This genius ingredient will take your dinner to the next level.

Compound Butter
Credit: Christina Holmes

Looking for a quick, easy, and delicious way to add flavor to a recipe? Try making your own compound butter—all you need is regular, unsalted butter and flavorings such as fresh herbs, spices, or citrus. Compound butter is super versatile. Make it savory with chives or thyme, spicy with red pepper flakes and cilantro, or light and bright with lemon zest. From here, you can spread zesty versions on pancakes or scones, or add savory compound butter to steak, fish, or grilled vegetables at the end of the cooking process.

How to Make Compound Butter

To create compound butter at home, start with softened unsalted butter that has been brought to room temperature. For an extra rich and creamy product, use European butter, such as Plugra or Kerrygold, which has a higher butterfat content than American butter. If you prefer airy, spreadable butter, mix it in a stand mixer or with a hand mixer; for slightly firmer butter, mix it by hand using a spatula.

Once the butter has come to room temperature, add in whatever herbs, spices, or flavorings you like. The culinary applications—and herb pairings—are endless. A few teaspoons of chopped flat-leaf parsley and a pinch of kosher salt will pair well with nearly any savory dish; combine minced garlic and chopped thyme for a compound butter that will be delicious atop pan-seared steak; mix orange and lemon zest with chopped tarragon for a fantastic finish for fish; or add heat to grilled corn or chicken with chopped chile peppers, cilantro, or chipotle powder.

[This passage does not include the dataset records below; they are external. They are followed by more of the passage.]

/-!
# ORGAN (U) «STRATA CONSTANCY»: a `K`-class piece of hyperspecial level `1` on `U(H′)(L⁺_v)` is CONSTANT on each residually-unipotent Jordan stratum
# `rank(red k_w − 1) = r` of `K` — because `K ↠ U₃(𝔽_w)` (Hensel) and the unipotent classes of `U₃(𝔽_q)` are classified by the rank

Topic `NumberTheory/Rogawski1990`; namespace `Literature.NumberTheory.Rogawski1990`.  THEOREMS ONLY (no definition, no instance, no notation, no named fact,
no `sorry`).  Cell `pub/hodgecm-mathlib` (D-0151), crux H413 = `stmt-HodgeConjecture-24833`; road «S3-tree», END fold v1-le1 (F0P3a-p03 (g15),
`LocalTransferAtOneHyperspecialLevelOne.fold.v1` 82802cfb1ff8af2c) stub `stub_strataConstancy_of_levelOne` = ORGAN (U) (architect A-p16 (g30) A-91 (1), hand
F0P3a-p06 (g14)).  The text is the stub's :251–:283 in the binders the conclusion can see (the stub's `μ hμ hμu hμω`, measure instances, `νH νG mH mG hmH hmG`,
`hg : IsLocSmooth g` and `hgK` are idle for this algebraic statement and are DROPPED — a stronger theorem; the END's call site passes fewer arguments).

THE MATHEMATICS ([Rogawski1990, §4.9 p. 54; §3.9 p. 32, Prop. 3.9.1]).  `v` non-split and unramified in the CM field `L` (`w ∣ v`, `σ_w` the conjugation of `L_w`,
`|𝓀_w| = q_v²`, `σ̄_w = Frob_{q_v}`), `K = U(H′)(𝒪_v)` hyperspecial (`H′_w ∈ GL₃(𝒪_w)`), `2 ∈ 𝒪_w^×`.  Let `g : U(H′)(L⁺_v) → ℂ` be `Ad K`-invariant and
left-invariant under the level-1 congruence set `K(1) = {u : u_w ≡ 1 (ϖ)}` (A-69 (β) at `j = 1`).  For `k ∈ K` write `k̄ := red(k_w) ∈ U(σ̄_w, H̄′_w)(𝓀_w)`.
(1) REDUCTION is a homomorphism `K → U(σ̄_w, H̄′_w)(𝓀_w)` (★ `exists_unitary_residueHom`) and it is ONTO (★ `unitary_residueHom_surjective_of_frobenius`, Hensel ∕
Kottwitz Lemma 7.2).  (2) In the finite unitary group `U₃(𝔽_{q²}∕𝔽_q)`, `q` odd, two unipotents with the same `rank(· − 1)` are CONJUGATE (★
`exists_conj_eq_of_rank_sub_one_eq_of_hermitian`: one class of transvections, one regular class).  (3) So for `k, k′ ∈ K` residually unipotent of equal rank there is
`y ∈ K` with `red((yky⁻¹)_w) = red(k′_w)`, i.e. `k′ = u·(yky⁻¹)` with `u ∈ K`, `u_w ≡ 1 (ϖ)` (★ ROW-0 bridge `rank_redMat_sub_one_eq_zero_iff_forall_valuation_le`), whence
`g k′ = g (yky⁻¹) = g k`.  (4) `c r :=` the common value on the stratum `r` (and `0` off the three strata).

* `apply_eq_apply_of_rank_redMat_sub_one_eq` — (3): `g k = g k′` for residually unipotent `k, k′ ∈ K` of equal Jordan rank;
* **`strataConstancy_of_levelOne`** — THE ORGAN: `∃ c : ℕ → ℂ, ∀ k ∈ K, (red k_w − 1)³ = 0 → g k = c (rank (red k_w − 1))`.

HONEST LABEL: HC_CM is proved only modulo the printed citations (2 remaining named inputs hLiu418 24832, h413 24833) until rung 0 closes; this file is unconditional local
algebra and asserts nothing printed about the transfer.

## References
* [Rogawski1990] J. D. Rogawski, *Automorphic Representations of Unitary Groups in Three Variables*, Ann. of Math. Stud. 123 (1990): §4.9 p. 54 (the pieces on the
  hyperspecial `K`), §3.9 p. 32 and Prop. 3.9.1 (unipotent classes of `U(3)`).
* [PlatonovRapinchuk1994] V. Platonov, A. Rapinchuk, *Algebraic Groups and Number Theory* (1994): §3.3 (reduction `G_𝒪 → G_𝓀`, Hensel), §5.1.
-/

set_option autoImplicit false

noncomputable section

open NumberField IsDedekindDomain Matrix ValuativeRel
open Literature.NumberTheory.Automorphic Literature.NumberTheory.GaloisRepresentations Literature.NumberTheory.Automorphic.UnitaryGroup
open Literature.NumberTheory.Automorphic.IntegralReduction Literature.GroupTheory.SpecificGroups
open scoped Matrix MatrixGroups ValuativeRel

namespace Literature.NumberTheory.Rogawski1990

section OrganU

How to Cook with Compound Butter

Most recipes do not specifically call for compound butter, so it's up to a home cook to decide how they want to use it. If you're in need of a speedy weeknight meal that the whole family will enjoy, add a few slices of compound butter to cooked pasta along with Parmesan cheese. Add a pat of chive compound butter to a baked potato or rub cilantro compound butter on grilled corn on the cob, then spread with Cotija cheese for a Mexican-inspired side dish.

How to Store Compound Butter

Once you've made a compound butter, transfer the mixture to a sheet of plastic wrap and wrap tightly into a log, using a plastic bench scraper to compress the mixture and get rid of any air pockets. Store it wrapped in the refrigerator for up to two weeks, or in the freezer for three months so that you have a boost of flavor on hand at all times.